With the release of another Terminator movie this month, one of the better versions of this franchise came in 2008, just not on the big screen. The Fox TV show,Terminator: The Sarah Connor Chronicles, seemed like an odd choice for a franchise that had entered blockbuster territory after Terminator 2: Judgment Day. Being the original Terminator was a low budget affair that maximized its budget to become a influential Sci-Fi movie, could a weekly TV show do justice to that? In a word: yes.
The show makes the smart move of placing itself as a sequel to Judgment Day (the show literally starts around the late 90’s), with Sarah Connor (Lena Headey) and teenage John (Thomas Dekker) trying to live normal lives, but occasionally having to uproot when it seems things aren’t safe. Sarah’s paranoia is well-founded, when another Terminator named Cameron (Summer Glau) arrives as their protector, and to help them try to stop SkyNet from becoming operational. Through time travel, the trio end up in the present day, where they only have a few years to fight the creation of SkyNet. Add to this an FBI agent (Richard T. Jones) on their trail and a evil Terminator who has followed them into the future, you get the setup for what comes next.

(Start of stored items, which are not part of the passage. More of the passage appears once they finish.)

import Literature.NumberTheory.EllipticCurves.TwoAdicImageGoodOrdinaryAtTwoProofs
import Literature.NumberTheory.EllipticCurves.BSDSelmerSkinnerThmBProofs
import HarnessLib

/-!
# The `2`-adic image of a curve MULTIPLICATIVE at `2`: Dokchitser–Dokchitser's exceptional families
# sorted by the `2`-adic valuation of the minimal discriminant (proofs only)

Topic `NumberTheory/EllipticCurves`; theorem-only `Proofs`-style file (no definition, no named fact,
no instance, no `sorry`; D-0014/D-0026), the multiplicative-at-`2` companion of
`TwoAdicImageGoodOrdinaryAtTwoProofs`.

For `E/ℚ` in its globally minimal equation `W` with MULTIPLICATIVE reduction at `2`, `a₁` is odd
(`odd_a₁_of_hasMultiplicativeReductionAtPrime_two`, Silverman VII.5.1(b)), so `c₄` is odd, while the
minimal discriminant has `n := v₂(Δ_min) ≥ 1`; hence `v₂(j) = -n` (`j = c₄³/Δ`; `n` is also the order
of the component group at a split multiplicative `2`).  Reading Dokchitser–Dokchitser's families
against `n`:

* (γ₃) `j = -4t³(t + 8)` forces `n ≡ 2 (mod 4)` — the `2`-adic valuation of `-4t³(t + 8)` is
  `2 + 4v(t)` or `≥ 14` (`padicValRat_dokchitser_eq_or_ge`), and it must equal `-n < 0`;
* (γ₄) `2Δ ∈ ℚ^{×2}` or `-2Δ ∈ ℚ^{×2}` forces `n` odd; (γ₁)/(γ₂) `±Δ ∈ ℚ^{×2}` force `n` even.

Consequences (`Rank1Residual.Mult W 2`): if `4 ∣ n` the off-habitat complement is again the THREE strata
(β) rational `2`-torsion, (γ₁) `C₃` image, (γ₂) `ℚ(√Δ) = ℚ(i)`
(`forall_hasSurjectiveModNGaloisRep_two_pow_iff_of_mult_two_of_four_dvd`); if `n` is odd it is
(β) ∪ (γ₄) only (`…_of_mult_two_of_odd`).

Written for the BSD cell `bsd-2adic` (items 19219 `MultiplicativeRankZeroTwoConverse` / KRR2's residual
24303, multiplicative piece).  Nothing about BSD is claimed.

## References

* [DokchitserDokchitserMathZ2012] T. Dokchitser, V. Dokchitser, *Surjectivity of mod `2ⁿ`
  representations of elliptic curves*, Math. Z. 272 (2012) 961–964, Theorem (1)–(3) and Lemma.
* [SilvermanAEC2009] J. H. Silverman, *The Arithmetic of Elliptic Curves*, 2nd ed., GTM 106 (2009),
  VII.5 Prop. 5.1(b) (multiplicative ⟺ `v(Δ) > 0`, `v(c₄) = 0` on a minimal equation), C.15.
-/

set_option autoImplicit false

open WeierstrassCurve

namespace Literature.NumberTheory.EllipticCurves

open Rank1Residual

/-! ### §1. The `2`-adic valuation of `-4t³(t + 8)` -/

/-- **`v₂(-4t³(t + 8))` is `2 + 4v₂(t)` or at least `14`** (`t ∉ {0, -8}`): if `v(t) < 3` then
`v(t + 8) = v(t)`; if `v(t) > 3` then `v(t + 8) = 3` and the value is `5 + 3v(t) ≥ 17`; if `v(t) = 3`
then `v(t + 8) ≥ 3` and the value is `≥ 14`. [cite: DokchitserDokchitserMathZ2012, Lemma (3) (the family j = -4t³(t+8))] -/
theorem padicValRat_dokchitser_eq_or_ge (t : ℚ) (ht0 : t ≠ 0) (ht8 : t + 8 ≠ 0) :
    padicValRat 2 (-4 * t ^ 3 * (t + 8)) = 2 + 4 * padicValRat 2 t ∨
      14 ≤ padicValRat 2 (-4 * t ^ 3 * (t + 8)) := by
  haveI : Fact (Nat.Prime 2) := ⟨Nat.prime_two⟩
  have h4 : padicValRat 2 (-4 : ℚ) = 2 := by
    rw [show (-4 : ℚ) = -(((2 : ℕ) : ℚ) ^ 2) by norm_num, padicValRat.neg, padicValRat.pow,
      padicValRat.self one_lt_two]
    norm_num
  have h8v : padicValRat 2 (8 : ℚ) = 3 := by
    rw [show (8 : ℚ) = ((2 : ℕ) : ℚ) ^ 3 by norm_num, padicValRat.pow, padicValRat.self one_lt_two]
    norm_num
  have hrhs : padicValRat 2 (-4 * t ^ 3 * (t + 8)) =
      2 + 3 * padicValRat 2 t + padicValRat 2 (t + 8) := by
    rw [padicValRat.mul (mul_ne_zero (by norm_num) (pow_ne_zero 3 ht0)) ht8,
      padicValRat.mul (by norm_num) (pow_ne_zero 3 ht0), padicValRat.pow, h4]
    push_cast
    ring
  rw [hrhs]
  rcases lt_trichotomy (padicValRat 2 t) 3 with hlt | heq | hgt
  · have hsum : padicValRat 2 (t + 8) = padicValRat 2 t :=
      padicValRat.add_eq_of_lt ht8 ht0 (by norm_num) (by rw [h8v]; exact hlt)
    left; rw [hsum]; ring
  · have hmin := padicValRat.min_le_padicValRat_add (p := 2) ht8
    rw [h8v, heq, min_self] at hmin
    right; omega
  · have hsum : padicValRat 2 (t + 8) = 3 := by
      rw [add_comm, padicValRat.add_eq_of_lt (by rwa [add_comm]) (by norm_num) ht0 (by rw [h8v]; exact hgt),
        h8v]
    right; rw [hsum]; omega

/-- **An element of NEGATIVE `2`-adic valuation on the curve `j = -4t³(t + 8)` has valuation
`≡ 2 (mod 4)`** (indeed `= 2 + 4v(t)` with `v(t) < 0`). [cite: DokchitserDokchitserMathZ2012, Lemma (3)] -/
theorem padicValRat_emod_four_of_eq_dokchitser_of_neg {j : ℚ} {t : ℚ} (hj : j = -4 * t ^ 3 * (t + 8))
    (hneg : padicValRat 2 j < 0) : padicValRat 2 j % 4 = 2 := by
  haveI : Fact (Nat.Prime 2) := ⟨Nat.prime_two⟩
  have hj0 : j ≠ 0 := by
    intro h; rw [h] at hneg; simp at hneg
  have ht0 : t ≠ 0 := by rintro rfl; exact hj0 (by rw [hj]; ring)
  have ht8 : t + 8 ≠ 0 := by intro h8; exact hj0 (by rw [hj, h8]; ring)
  rcases padicValRat_dokchitser_eq_or_ge t ht0 ht8 with h | h
  · rw [hj, h]; omega
  · rw [← hj] at h; omega

/-! ### §2. Multiplicative reduction at `2`: `c₄` odd, `v₂(Δ_min) ≥ 1`, `v₂(j) = -v₂(Δ_min)` -/

section MultAtTwo

variable (W : WeierstrassCurve ℚ) [W.IsElliptic] [W.IsGloballyMinimal]

/-- **At a multiplicative `2`, `v₂(j) = -v₂(Δ_min) < 0`** (`c₄` odd on the minimal equation, `2 ∣ Δ_min`).
[cite: SilvermanAEC2009, VII.5 Prop. 5.1(b)] -/
theorem padicValRat_j_of_mult_two (hm : Mult W 2) :
    padicValRat 2 W.j = -(padicValInt 2 (minimalDiscriminantInt W) : ℤ) ∧
      1 ≤ padicValInt 2 (minimalDiscriminantInt W) := by
  haveI : Fact (Nat.Prime 2) := ⟨Nat.prime_two⟩
  have hc₄ : Odd (integralModelInt W).c₄ :=
    (integralModelInt W).odd_c₄_int_of_odd_a₁ (odd_a₁_of_hasMultiplicativeReductionAtPrime_two W hm)
  have hn : 1 ≤ padicValInt 2 (minimalDiscriminantInt W) :=
    one_le_padicValInt_minimalDiscriminantInt W hm
  have hΔ0 : ((integralModelInt W).Δ : ℚ) ≠ 0 := by
    have := minimalDiscriminantInt_ne_zero W
    rw [minimalDiscriminantInt] at this
    exact_mod_cast this
  have hc0 : ((integralModelInt W).c₄ : ℚ) ≠ 0 := by
    exact_mod_cast fun h ↦ (Int.not_even_iff_odd.mpr hc₄) (by simp [h])
  refine ⟨?_, hn⟩
  rw [j_eq_intCast_c₄_pow_div_intCast_Δ W, padicValRat.div (pow_ne_zero 3 hc0) hΔ0, padicValRat.pow,
    padicValRat.of_int, padicValRat.of_int, padicValInt.eq_zero_of_not_dvd
      (by simpa [even_iff_two_dvd] using Int.not_even_iff_odd.mpr hc₄), minimalDiscriminantInt]
  simp

/-- **(γ₃) at a multiplicative `2` forces `v₂(Δ_min) ≡ 2 (mod 4)`**: if `j(W) = -4t³(t + 8)` then
`v₂(Δ_min) % 4 = 2` (the component-group exponent at a split `2` is `≡ 2 (mod 4)`).
[cite: DokchitserDokchitserMathZ2012, Theorem (2) and Lemma (3)] [cite: SilvermanAEC2009, VII.5 Prop. 5.1(b)] -/
theorem padicValInt_minimalDiscriminantInt_emod_four_of_mult_two_of_j_eq (hm : Mult W 2) {t : ℚ}
    (hj : W.j = -4 * t ^ 3 * (t + 8)) :
    (padicValInt 2 (minimalDiscriminantInt W) : ℤ) % 4 = 2 := by
  obtain ⟨hv, hn⟩ := padicValRat_j_of_mult_two W hm
  have hneg : padicValRat 2 W.j < 0 := by rw [hv]; omega
  have h := padicValRat_emod_four_of_eq_dokchitser_of_neg hj hneg
  rw [hv] at h
  omega

/-- **At a multiplicative `2` with `v₂(Δ_min) ≢ 2 (mod 4)` the Dokchitser–Dokchitser curve is not met.**
[cite: DokchitserDokchitserMathZ2012, Theorem (2) and Lemma (3)] -/
theorem j_ne_of_mult_two_of_emod_four_ne (hm : Mult W 2)
    (hn : (padicValInt 2 (minimalDiscriminantInt W) : ℤ) % 4 ≠ 2) (t : ℚ) :
    W.j ≠ -4 * t ^ 3 * (t + 8) :=
  fun hj ↦ hn (padicValInt_minimalDiscriminantInt_emod_four_of_mult_two_of_j_eq W hm hj)

omit [W.IsElliptic] in
/-- **`±Δ ∈ ℚ^{×2}` forces `v₂(Δ_min)` even; `±2Δ ∈ ℚ^{×2}` forces it odd** (valuation of a square is
even). [cite: DokchitserDokchitserMathZ2012, Theorem (1), (2), (3) (the conditions on Δ modulo squares)] -/
theorem even_or_odd_padicValInt_minimalDiscriminantInt_of_isSquare (hΔ0 : minimalDiscriminantInt W ≠ 0) :
    (IsSquare W.Δ ∨ IsSquare (-W.Δ) → Even (padicValInt 2 (minimalDiscriminantInt W))) ∧
      (IsSquare (2 * W.Δ) ∨ IsSquare (-2 * W.Δ) → Odd (padicValInt 2 (minimalDiscriminantInt W))) := by
  haveI : Fact (Nat.Prime 2) := ⟨Nat.prime_two⟩
  have hΔQ : W.Δ = (minimalDiscriminantInt W : ℚ) := (cast_minimalDiscriminantInt W).symm
  have hΔ0' : (minimalDiscriminantInt W : ℚ) ≠ 0 := by exact_mod_cast hΔ0
  have hvΔ : padicValRat 2 W.Δ = padicValInt 2 (minimalDiscriminantInt W) := by
    rw [hΔQ, padicValRat.of_int]
  -- the valuation of a non-zero square is even
  have hsq : ∀ {a : ℚ}, a ≠ 0 → IsSquare a → Even (padicValRat 2 a) := by
    intro a ha ⟨s, hs⟩
    have hs0 : s ≠ 0 := fun h ↦ ha (by rw [hs, h, mul_zero])
    rw [hs, padicValRat.mul hs0 hs0]
    exact ⟨_, rfl⟩
  have h2 : padicValRat 2 (2 : ℚ) = 1 := by
    rw [show (2 : ℚ) = ((2 : ℕ) : ℚ) by norm_num, padicValRat.self one_lt_two]
  constructor
  · rintro (h | h)
    · have he := hsq (by rw [hΔQ]; exact hΔ0') h
      rw [hvΔ] at he
      exact (Int.even_coe_nat _).mp he
    · have he := hsq (neg_ne_zero.mpr (by rw [hΔQ]; exact hΔ0')) h
      rw [padicValRat.neg, hvΔ] at he
      exact (Int.even_coe_nat _).mp he
  · rintro (h | h)
    · have he := hsq (mul_ne_zero two_ne_zero (by rw [hΔQ]; exact hΔ0')) h
      rw [padicValRat.mul two_ne_zero (by rw [hΔQ]; exact hΔ0'), h2, hvΔ] at he
      rcases Nat.even_or_odd (padicValInt 2 (minimalDiscriminantInt W)) with hev | hod
      · exfalso
        obtain ⟨k, hk⟩ := hev
        obtain ⟨r, hr⟩ := he
        omega
      · exact hod
    · have he := hsq (mul_ne_zero (by norm_num) (by rw [hΔQ]; exact hΔ0')) h
      rw [show (-2 : ℚ) * W.Δ = -(2 * W.Δ) by ring, padicValRat.neg,
        padicValRat.mul two_ne_zero (by rw [hΔQ]; exact hΔ0'), h2, hvΔ] at he
      rcases Nat.even_or_odd (padicValInt 2 (minimalDiscriminantInt W)) with hev | hod
      · exfalso
        obtain ⟨k, hk⟩ := hev
        obtain ⟨r, hr⟩ := he
        omega
      · exact hod

/-- **At a multiplicative `2` with `4 ∣ v₂(Δ_min)`: only THREE strata off the habitat** — `ρ_{W,2^∞}` is
onto iff `W(ℚ)[2] = 0`, `Δ ∉ ℚ^{×2}` and `-Δ ∉ ℚ^{×2}` (the families `j = -4t³(t + 8)` and
`±2Δ ∈ ℚ^{×2}` need `v₂(Δ_min) ≡ 2 (mod 4)` resp. odd).
[cite: DokchitserDokchitserMathZ2012, Theorem (1)–(3)] [cite: SilvermanAEC2009, VII.5 Prop. 5.1(b)] -/
theorem forall_hasSurjectiveModNGaloisRep_two_pow_iff_of_mult_two_of_four_dvd (hm : Mult W 2)
    (h4 : 4 ∣ padicValInt 2 (minimalDiscriminantInt W)) :
    (∀ m : ℕ, W.HasSurjectiveModNGaloisRep ((2 ^ m : ℕ) : ℤ)) ↔
      (∀ P : W.toAffine.Point, 2 • P = 0 → P = 0) ∧ ¬ IsSquare W.Δ ∧ ¬ IsSquare (-W.Δ) := by
  have hΔ0 := minimalDiscriminantInt_ne_zero W
  obtain ⟨-, hodd⟩ := even_or_odd_padicValInt_minimalDiscriminantInt_of_isSquare W hΔ0
  have hn4 : (padicValInt 2 (minimalDiscriminantInt W) : ℤ) % 4 ≠ 2 := by
    obtain ⟨k, hk⟩ := h4; omega
  have hγ₄ : ¬ IsSquare (2 * W.Δ) ∧ ¬ IsSquare (-2 * W.Δ) := by
    have hev : Even (padicValInt 2 (minimalDiscriminantInt W)) := by
      obtain ⟨k, hk⟩ := h4; exact ⟨2 * k, by omega⟩
    exact ⟨fun h ↦ (Nat.not_odd_iff_even.mpr hev) (hodd (Or.inl h)),
      fun h ↦ (Nat.not_odd_iff_even.mpr hev) (hodd (Or.inr h))⟩
  rw [forall_hasSurjectiveModNGaloisRep_two_pow_iff_criteria]
  constructor
  · rintro ⟨hP, hΔ, hΔ₁, -, -, -⟩
    exact ⟨hP, hΔ, hΔ₁⟩
  · rintro ⟨hP, hΔ, hΔ₁⟩
    exact ⟨hP, hΔ, hΔ₁, j_ne_of_mult_two_of_emod_four_ne W hm hn4, hγ₄.1, hγ₄.2⟩

/-- **At a multiplicative `2` with `v₂(Δ_min)` ODD: the complement is (β) ∪ (γ₄) only** — `ρ_{W,2^∞}`
is onto iff `W(ℚ)[2] = 0` and `2Δ, -2Δ ∉ ℚ^{×2}` (the conditions `Δ, -Δ ∉ ℚ^{×2}` and
`j ≠ -4t³(t + 8)` are automatic). [cite: DokchitserDokchitserMathZ2012, Theorem (1)–(3)] [cite: SilvermanAEC2009, VII.5 Prop. 5.1(b)] -/
theorem forall_hasSurjectiveModNGaloisRep_two_pow_iff_of_mult_two_of_odd (hm : Mult W 2)
    (hodd : Odd (padicValInt 2 (minimalDiscriminantInt W))) :
    (∀ m : ℕ, W.HasSurjectiveModNGaloisRep ((2 ^ m : ℕ) : ℤ)) ↔
      (∀ P : W.toAffine.Point, 2 • P = 0 → P = 0) ∧ ¬ IsSquare (2 * W.Δ) ∧ ¬ IsSquare (-2 * W.Δ) := by
  have hΔ0 := minimalDiscriminantInt_ne_zero W
  obtain ⟨heven, -⟩ := even_or_odd_padicValInt_minimalDiscriminantInt_of_isSquare W hΔ0
  have hn4 : (padicValInt 2 (minimalDiscriminantInt W) : ℤ) % 4 ≠ 2 := by
    obtain ⟨k, hk⟩ := hodd; omega
  have hΔ : ¬ IsSquare W.Δ := fun h ↦ (Nat.not_even_iff_odd.mpr hodd) (heven (Or.inl h))
  have hΔ₁ : ¬ IsSquare (-W.Δ) := fun h ↦ (Nat.not_even_iff_odd.mpr hodd) (heven (Or.inr h))
  rw [forall_hasSurjectiveModNGaloisRep_two_pow_iff_criteria]
  constructor
  · rintro ⟨hP, -, -, -, hΔ₂, hΔ₃⟩
    exact ⟨hP, hΔ₂, hΔ₃⟩
  · rintro ⟨hP, hΔ₂, hΔ₃⟩
    exact ⟨hP, hΔ, hΔ₁, j_ne_of_mult_two_of_emod_four_ne W hm hn4, hΔ₂, hΔ₃⟩

end MultAtTwo

end Literature.NumberTheory.EllipticCurves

What was surprising is how the show didn’t really forget its past, referencing characters from the first two movies, and exploring the dark future of the machine-controlled Earth. Where things were simplified in the movies, the war between man and machine got really complex, and that’s before you include the time travel into it. The time-travel introduced John’s uncle, Derek (Brian Austin Green), as another ally from the future, but one with knowledge that seemed to go against what we knew. That became clearer in season two when a flame of his from the future seemed to have a different past than what he knew her to have. The concept of people from the future coming from timelines changed by the past was a interesting one to think on.
And even with the intellectual time travel and what separates man from machine discussions, the show had some great emotional depth in its characters. Headey’s portrayal of Sarah is a potent one, being a woman torn between being a mom and a warrior, as is Dekker’s portrayal of John having to grow into a leader and not just a follower of his mom. And then there’s Glau’s Cameron, who is probably the best Terminator since Arnold Schwarzenegger embodied the role, but for being gradually a more complex character. Even it’s fellow Terminators, like T-1000 Shirley Manson (yes, Garbage’s Shirley Manson) and Garrett Dillahunt’s Cromartie Terminator (who had an arc so insane I could spend longer discussing how many turns it took) were revealed to have more layers of complexity than what was on the surface. As much as this was an action drama, it was also about the toll of having to prevent a future that would decimate humanity.
And on a production level, The Sarah Connor Chronicles did well with the restriction of not making every episode an action spectacle. You could get moments of drama like watching John’s unusual relationship with Cameron, and then watch Cameron slam a guy bigger than her through a wall in the next beat. Add to that the score by Battlestar Galactica (the new one) composer Bear McCreary, which took themes from the movies and incorporated them into some stirring music for the series. Add to that the unpredictable nature of what could happen next (including one character’s shocking and sudden demise very late in season two), and you had a show that had a loyal audience, but should have had a larger one.
The first season of it was meant for mid-season (13 episodes), but thanks to the Writer’s Strike that year, only 9 got produced. But the show did okay in the ratings, and managed to get a second season, although with ratings dropping during season 2, it was cancelled afterwards on a game-changing cliffhanger finale. And it’s a shame, because this may be the best continuation of the Terminator franchise after T2 (especially if the reviews of the sequels afterwards point out that glaring fact). And despite leaving a lot of balls in the air for its last episode, its one of the more solid and thought-provoking entries in the 00’s of Sci-Fi television.